Collection entries
....

/-!
# Venture HSemireg — the g = 6 OBJECT CENSUS (n = 3) of record as KERNEL DATA: one record per row of
# `target-g6/CENSUS.md` §2 (custodian t-16), for the signed § V-1 ∕ V-2 «NO-in-families-tried» (file `CensusG6Verdict.lean`)

HONEST FRAMING. Data file of a COMPUTATION cell (`pub-hsemireg`, Sunday typer seat p11, successor generation; the g = 8 twin is
p9's `CensusG8Table.lean`, whose schema this file follows field for field, plus two g = 6 fields). It TRANSCRIBES a census TABLE
of OBJECTS AND DESIGNS that the cell built and screened at named CM anchors of Weil-type abelian SIXFOLDS — it does not construct
any variety, sheaf, cycle, cohomology group or semiregularity map, and no number in the census is recomputed here. What the kernel
checks (in `CensusG6Verdict.lean`) is BOOKKEEPING about this table: counts, buckets, and the coordinator's three-outcome form as a
FUNCTION of the table, evaluated on the DECIDING rows (the NON-SPLIT g = 6 components). Every cell below is the census custodian's ∕
row author's word, read by p11 from the file of record; the reading is published cell by cell, with the census excerpts it was read
from, in `run/shared/lean/pub/pub-hsemireg/p11/CENSUS-G6-LEAN-MAP.tsv` for the numbers referee. NOTHING HERE SAYS THAT HC, HC_CM
OR HC_AV IS PROVED OR REFUTED; «candidate» would be the strongest pre-referee word and no row carries it.

SOURCE OF RECORD. `run/shared/lean/pub/pub-hsemireg/target-g6/CENSUS.md` **v3.77, sha256/16 `5d64c8087faa95c9`** (656 lines; §2 =
219 table rows), the post-sign successor of the census the SIGNED verdict prints (`target-g6/VERDICT-G6.md` v1.0
`1651dcc7322662a2`, § V-2: CENSUS **v3.75 `9ce5a28eeae1edae`, 218 rows = A 59 · B 45 · C 47 · D 43 (D 39 + D-L 4) · K 22 · L 2**,
re-parsed ×2 across referee seats; «non-split SEMIREG ∧ CLASS-OK 0; 0 YES verdict rows (38 SEMIREG+CLASS-worded cells all split ∕
g = 4-in-print ∕ control ∕ negative; the 9 deciding cells with a YES token UNDECIDED ∕ component ∕ conditional); candidates 0»).
v3.76 ∕ v3.77 = the signed pin + ONE post-signing author row **C14-16** (t-14 g8; PROPOSITION K, structure ∕ negative row, no object,
«0 counted»; C 47 → 48, 218 → 219) + cell folds and §0 records — no other count change (custodian §3; referee re-parses ref g31 ∕
ref-4 g16 «219 = 218 + C14-16»). The field `signed` marks the 218 rows of the signed pin (`false` only for C14-16). Row extraction
follows the numbers referee's parser of record (`referee/ref4/census_parse_ref4.py`: table lines `| <id> | …` with ≥ 10 cells whose
id starts with a capital letter; family = leading `K ∣ D-L ∣ D ∣ A ∣ B ∣ C ∣ L`), re-run by p11 on v3.77: 219 rows, 14 cells each,
A 59 · B 45 · C 48 · D 39 · D-L 4 · L 2 · K 22; 38 ∕ 9 flagged cells as signed.

SCHEMA (one `Row` per §2 table line; census columns c1 id · c3 CM point ∕ component · c4 type · c5 CLASS · c6 SEMIREGULARITY ·
c7 fails at · c8 vacuity · c10 verdict · c11 deciding?):
* `id` (c1 verbatim) · `family` (§0 «Families»: A = Φ(I_p ⊠ I_q ⊠ I_r) and its Φ-words ∕ twists ∕ towers, B = twisted Poincaré ∕
  determinant-twist designs, C = class-C analogues transported from g = 4 (Künneth boxes, skeleton ∕ curve ideals, ∣2Θ∣ members,
  theta members by Weil field), D = objects of record before the 11:21Z scale-up (theta-secant, Markman control, C9 flat lci unions,
  line-bundle designs, cycles, simple CM anchors, Porteous loci, …), DL = the ladder rows D-L1…4 (eightfold ∕ tenfold objects that
  would decide all sixfolds), L = lattice-first widening questions, K = engine calibration rows) · `signed` (row of the signed pin
  v3.75) · `n` = the level the row's statement is about (`g = 2n`; 3 = a g = 6 statement; 1, 2, 4, 5, 6 = calibration ∕ ladder ∕
  rung rows carried by the g = 6 census; **0 = a statement for several or all levels** — n-tables, uniform-in-n laws, the (4, 5)
  ladder pair D-L2) · `component` = the kind of Weil component (3, K, a) the row's verdict is READ ON (c3 with c11): `nonsplit` = at
  least one NON-SPLIT component (a ∉ Nm K^×: R1 = (3, ℚ(√−3), a ≡ 2), R2 = (…, a = 5), R3 = (3, ℚ(i), [3]), a = 10 ∕ 11, ℚ(i) a = 7,
  (3, ℚ(√−7), 3), …) — the DECIDING territory («DECIDING ⇔ a ∉ Nm K^×», R-59 (b)); `split` = split components only (a ∈ Nm K^×:
  METHOD-INSTANCE territory, in print modulo [Mar25 1.5.1] ∕ [Sch88]); `any` = a statement over EVERY component, split and non-split
  (family-level theorems); `none` = no sixfold Weil component attaches (g ≠ 6 calibrations, a rational ∕ degenerate secant class,
  a 12-fold object, an empty anchor) · `kind`: `member` = a constructed object (or explicit finite family of objects) with its own
  class ∕ σ cells; `structureRow` = theorem ∕ law ∕ no-go ∕ design-cell ∕ named-open-problem ∕ door ∕ pointer rows (no single
  constructed object, or a statement about a whole class of objects — «negative rows are rows»); `calibration` = the K rows, the
  B11-cal rows, control duplicates (B11-8 = D-1) and the CTRL catalogue D-27; `barrierAllObjects` = an ALL-OBJECT barrier on a
  non-split g = 6 component (the «STRUCTURAL-NO» trigger) — NO ROW OF RECORD HAS THIS KIND («STRUCTURAL-NO NOT CLAIMED», V-1).
* `cls` (c5 with c7): `ok` = CLASS-EXACT ∧ W-ALIVE (ch_k ∈ ℚh^k for k ≠ 3, ch₃ ∈ ℚh³ ⊕ W_K with W-part ≠ 0 — for twisted members
  Markman's κ; for structure rows: such classes exist in the row's scope) · `dead` = CLASS-DEAD (w = 0, junk ≠ 0, K-mismatch, sterile
  universe) · `undecided` · `none` (no class cell ∕ not a class statement).
* `sigma` (c6 with c7): `injective` = SEMIREG (σ resp. Bloch's π injective, incl. «in the model» and G-invariant doors) · `obstructed`
  = NOT-SEMIREG ∕ OBSTRUCTED (kernel > 0 exact, a count ∕ window ∕ squeeze ∕ E₂-budget argument, or a theorem closing the row's scope:
  THEOREM V ∕ T5-23 for the h-free family-B laws per their WORDS OF RECORD) · `undecided` (σ-UNDECIDED: not computed ∕ out of engine
  range ∕ E₂-obstructed «one-way» only) · `none` (no σ number: class-dead rows that need none, class-level rows, no object).
  READING RULE for rows that list several members with different fates (e.g. C13-12: «−72, −264 CLASS-LIVE ∧ NOT-SEMIREG; −364 SEMIREG
  ∧ CLASS-LIVE split ⇒ METHOD INSTANCE»; B12-13: three alive + three window-dead): the cells record the member that gets FURTHEST
  (conservative for a negative statement) — named in the map.
* `verdict` (c10 by its leading token, read together with any «WORDS OF RECORD ∕ SUPERSEDING WORDS» clause the cell carries; §0
  VERDICT VOCABULARY): `semiregClass` = SEMIREG+CLASS ∕ «SEMIREG(ULAR) ∧ CLASS-LIVE ⇒ METHOD INSTANCE» (on a non-split component it
  would be a CANDIDATE — no row) · `semiregClassDead` = SEMIREG ∕ CLASS-DEAD (MISSES-CLASS, red-6 F-3; either order of the two
  tokens) · `classOkNotSemireg` = CLASS-OK ∕ NOT-SEMIREG (incl. WINDOW-DEAD, and the family-B h-free laws whose head «σ-UNDECIDED» is
  superseded by the words of record «NOT-SEMIREG by THEOREM V ∕ T5-23 route 1») · `notSemireg` = NOT-SEMIREG ∕ FAIL (immobile) ∕
  NO-IN-DESIGN ∕ LEMMA-DEAD (class half not decided or not worded) · `classDead` = CLASS-DEAD (incl. «CLASS-DEAD · NOT-SEMIREG»,
  NEGATIVE rows failing at CLASS) · `noObject` = NO MEMBER ∕ EMPTY ∕ NOT-AN-OBJECT ∕ NOT-LCI ∕ NONE FOUND ∕ input-not-an-object ·
  `openOrUndecided` = UNDECIDED ∕ OPEN ∕ LIVE DOOR ∕ named open problem or design cell · `structural` = STRUCTURE ∕ NEGATIVE ∕
  THEOREM ∕ NO DOOR ∕ STRUCTURAL SENTENCE ∕ CLOSED-BY-COUNT rows · `calibration` = CALIBRATION ∕ CONTROL · `pointer` = POINTER → other
  rows ∕ MERGED into ∕ superseded by (no verdict of its own).
* `scWord` = the verdict cell c10 carries the token «SEMIREG+CLASS» or «CANDIDATE» — the numbers referee's REGEX of record
  (`SEMIREG\s*\+\s*CLASS|CANDIDATE`, case-insensitive): the signed «38 SEMIREG+CLASS-worded cells» (a SYNTACTIC flag: it also fires on
  «never a candidate», «not a CANDIDATE», «candidate NEGATIVE #k»). `yesToken` = the deciding cell c11 carries a bare «YES» by the
  referee's rule (`\bYES\b` and not «no (split) ∣ YES if ∣ would be ∣ ladder»): the signed «9 deciding cells with a YES token».
The multiplicities («×k codes ∕ seats») of the cells are NOT transcribed: no DECIDING row is SEMIREG ∧ CLASS at ANY multiplicity, so
the YES-bar (class ×2 + σ ×2 on a named non-split component, A5 ∕ ref-4 RISK-1) is never reached.

References: the cell files named above (hash-pinned); [Bloch1972Semiregularity] S. Bloch, Invent. Math. 17 (1972) §1;
[BuchweitzFlenner2003] R.-O. Buchweitz, H. Flenner, Compositio Math. 137 (2003) (8.1) — for what «semiregular» means in the
census (the map whose injectivity the engines decide); [Mar25] E. Markman, arXiv:2502.03415 (preprint) and [Sch88] C. Schoen,
Compositio Math. 65 (1988) — the printed home of the SPLIT method instances; nothing of these papers is used or restated here.
-/

namespace Summit.Ventures.HSemireg.CensusG6
import Literature.NumberTheory.Automorphic.QuaternionUnitsMultiplicityOneOfSliceComparison
import Literature.NumberTheory.Automorphic.IntegratedOperatorStar
import HarnessLib

/-!
# Multiplicity one for `D^×` from a matched family of test functions: the operator theory of
# Gelbart's proof of Thm. 10.5 applied to Thm. 10.10
(Gelbart, *Automorphic forms on adele groups* (1975), §10, pp. 151–155 and Thm. 10.10, p. 158;
Jacquet–Langlands, LNM 114 (1970), §16, Lemma 16.1.1)

Topic `NumberTheory/Automorphic`; theorems only (no definition, no named fact, no instance). Part
of the inline (D-0026) decomposition of the named fact
`Literature.NumberTheory.Automorphic.multiplicity_one_quaternionUnits K D` (`JacquetLanglandsParts`,
Gelbart Thm. 10.10). The assembled operator-level form of that theorem in the tree,
`multiplicity_one_quaternionUnits_of_sliceComparison` (`QuaternionUnitsMultiplicityOneOfSliceComparison`),
consumes a family `B` of pairs of bounded operators on `L²(GL₂)` and `L²(D_𝔸ˣ ⧸ ℝ_{>0} Dˣ)` —
closed under products and adjoints, in the bicommutants, compatible with the idempotents
`E₁ = R(ξ_S)`, `E₂ = R'(ξ'_S)`, approximating the complementary groups, and carrying the
Hilbert–Schmidt inequality. In Gelbart's proof `B` consists of the pairs
`(R₀(Φ_f), R'(Φ'_f))`, `Φ_f = ξ_S ⊗ f`, `Φ'_f = ξ'_S ⊗ f`, `f ∈ S(G_S)` (p. 153), i.e. of
`(E₁ R(f), E₂ R'(f))` with `R(f)`, `R'(f)` the integrated operators of the complementary groups
`G_S ≅ G'_S` acting on the two `L²` spaces. This file performs that passage from test functions to
operators, using the `*`-representation property of the integrated representation
(`IntegratedOperatorStar`: `π(f₁) π(f₂) = π(f₁ ⋆ f₂)`, `π(f)^* = π(f^*)`), so that what is asked of
the trace-formula side is stated on test functions:

* `ContRepresentation.norm_integratedOperator_apply_sub_smul_le`,
  `ContRepresentation.norm_integratedOperator_apply_sub_le_of_integral_eq_one` — **Dirac-function
  estimate at a base point** (Deitmar–Echterhoff (2014), Lemma 6.2.2): for real non-negative
  `f ∈ C_c(G)` of integral one supported where `‖π(g) v - π(g₀) v‖ ≤ δ`, `‖π(f) v - π(g₀) v‖ ≤ δ`;
  this discharges the approximation hypotheses of the operator-level theorem from the existence
  of approximate identities among the test functions.
* `not_isOrtho_of_testFamily` — **abstract form**: unitary `τ₁`, `τ₂` of `Γ₁`, `Γ₂` on `H₁`, `H₂`;
  locally compact second countable groups `𝔊₁`, `𝔊₂` with left- and inversion-invariant measures
  and homomorphisms `ιᵢ : 𝔊ᵢ → Γᵢ` along which `τᵢ` is strongly continuous, `Γᵢ = Kᵢ · ιᵢ(𝔊ᵢ)`;
  self-adjoint idempotents `Eᵢ` in the bicommutants, commuting with `τᵢ(ιᵢ 𝔊ᵢ)`, with
  `Eᵢ τᵢ(k) y = cᵢ(k) y` on `Eᵢ`-fixed vectors (`k ∈ Kᵢ`); on the first side a closed invariant
  `L` with multiplicity one and atoms, and `M = {y ∈ L : E₁ y = y}`; a `ℂ`-subspace `𝒜` of pairs of
  test functions closed under componentwise convolution and involution, with approximate
  identities on both sides, and the inequality `Σ_j ‖E₂ τ₂(F₂) c_j‖² ≤ Σ_i ‖E₁ τ₁(F₁) b_i‖² < ∞`
  along `𝒜` (Hilbert bases of `H₂` and `M`). Then two irreducible closed `τ₂`-invariant
  `W₁ ≅ W₂` with a non-zero `E₂`-fixed vector in `W₁` are not orthogonal. Proof: the image `B` of
  `𝒜` under `(F₁, F₂) ↦ (E₁ τ₁(F₁), E₂ τ₂(F₂))` satisfies the hypotheses of
  `not_isOrtho_of_sliceComparison` (`HilbertRepSliceMultiplicityOne`).
* `eq_of_le_cuspidalSubspace_of_areUnitarilyEquivalent`,
  `exists_isTopIrreducible_le_of_le_cuspidalSubspace` — multiplicity one below `L²_cusp(GL_n)`
  from the named fact `multiplicity_one_gl`, and atomicity below `L²_cusp(GL_n)` from the proved
  `AutomorphicGLn.isDiscretelyDecomposable_cuspidal_holds`, transported along
  `ClosedSubrep.restrictLE` / `inflate`.
* `multiplicity_one_quaternionUnits_of_testFamily` — **`multiplicity_one_quaternionUnits K D`
  from `multiplicity_one_gl 2 K` and, for each pair of equivalent irreducible constituents of
  `L²(D_𝔸ˣ ⧸ ℝ_{>0} Dˣ)` of dimension `≠ 1`, the idempotents (`R(ξ_S)`, `R'(ξ'_S)`; in the tree
  `ContRepresentation.exists_minimalIdempotent_spec`, `HilbertRepMinimalIdempotent`, for arbitrary
  irreducible unitary local types), a non-zero `E₂`-fixed vector in the constituent, Gelbart's
  `M`, and a matched family of test functions with the trace inequality (10.10).**

What remains under the named fact after this file: the complementary groups with
`GL₂(𝔸_K) = G_{S} · G^S`, `D_𝔸ˣ = G'_{S} · G'^S` (adelic bookkeeping), the local types with a copy
in `π'` (Peter–Weyl for the compact-modulo-centre `G'_S`), the matched test functions
`F₂ = F₁ ∘ θ` with approximate identities, and the inequality of traces
`tr R'(ξ'_S ⊗ F F^*) ≤ tr R(ξ_S ⊗ F F^*)|_M` — the two trace formulas (10.14), (10.15) and their
comparison (10.16)–(10.22) with (10.8) — together with multiplicity one for `GL₂`
(`multiplicity_one_gl`, Gelbart Thm. 5.7). No new definition, no new named fact.

## References

* S. Gelbart, *Automorphic forms on adele groups*, Ann. of Math. Studies 83 (1975), Thm. 5.7,
  Lemma 10.6, proof of Thm. 10.5 (pp. 151–155), (10.10)–(10.13), Thm. 10.10 (p. 158)
  [Gelbart1975].
* H. Jacquet, R. P. Langlands, *Automorphic forms on GL(2)*, LNM 114 (1970), §16, Lemma 16.1.1
  [JacquetLanglands1970].
* A. Deitmar, S. Echterhoff, *Principles of harmonic analysis*, 2nd ed. (2014), Lemma 6.2.2,
  Prop. 6.2.1 [DeitmarEchterhoff2014].
* I. M. Gelfand, M. I. Graev, I. I. Piatetski-Shapiro, *Representation theory and automorphic
  functions* (1969), Ch. 3 [GelfandGraevPiatetskiShapiro1969].
-/

noncomputable section

open scoped InnerProductSpace NNReal ENNReal ComplexConjugate
open MeasureTheory Filter Topology CompactlySupported

/-! ### Approximation by integrated operators of functions with small support -/

namespace ContRepresentation

section Approx

variable {G H : Type*} [Group G] [TopologicalSpace G] [MeasurableSpace G] [OpensMeasurableSpace G]
  [NormedAddCommGroup H] [InnerProductSpace ℂ H] [CompleteSpace H]
  {π : ContRepresentation ℂ G H}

....

*Work instruction*. Reproduce exactly the entries above, limited to the lines from the one with "follows the numbers" through the one with "A 59 · B 45 · C 48", both included.

*Result*.
follows the numbers referee's parser of record (`referee/ref4/census_parse_ref4.py`: table lines `| <id> | …` with ≥ 10 cells whose
id starts with a capital letter; family = leading `K ∣ D-L ∣ D ∣ A ∣ B ∣ C ∣ L`), re-run by p11 on v3.77: 219 rows, 14 cells each,
A 59 · B 45 · C 48 · D 39 · D-L 4 · L 2 · K 22; 38 ∕ 9 flagged cells as signed.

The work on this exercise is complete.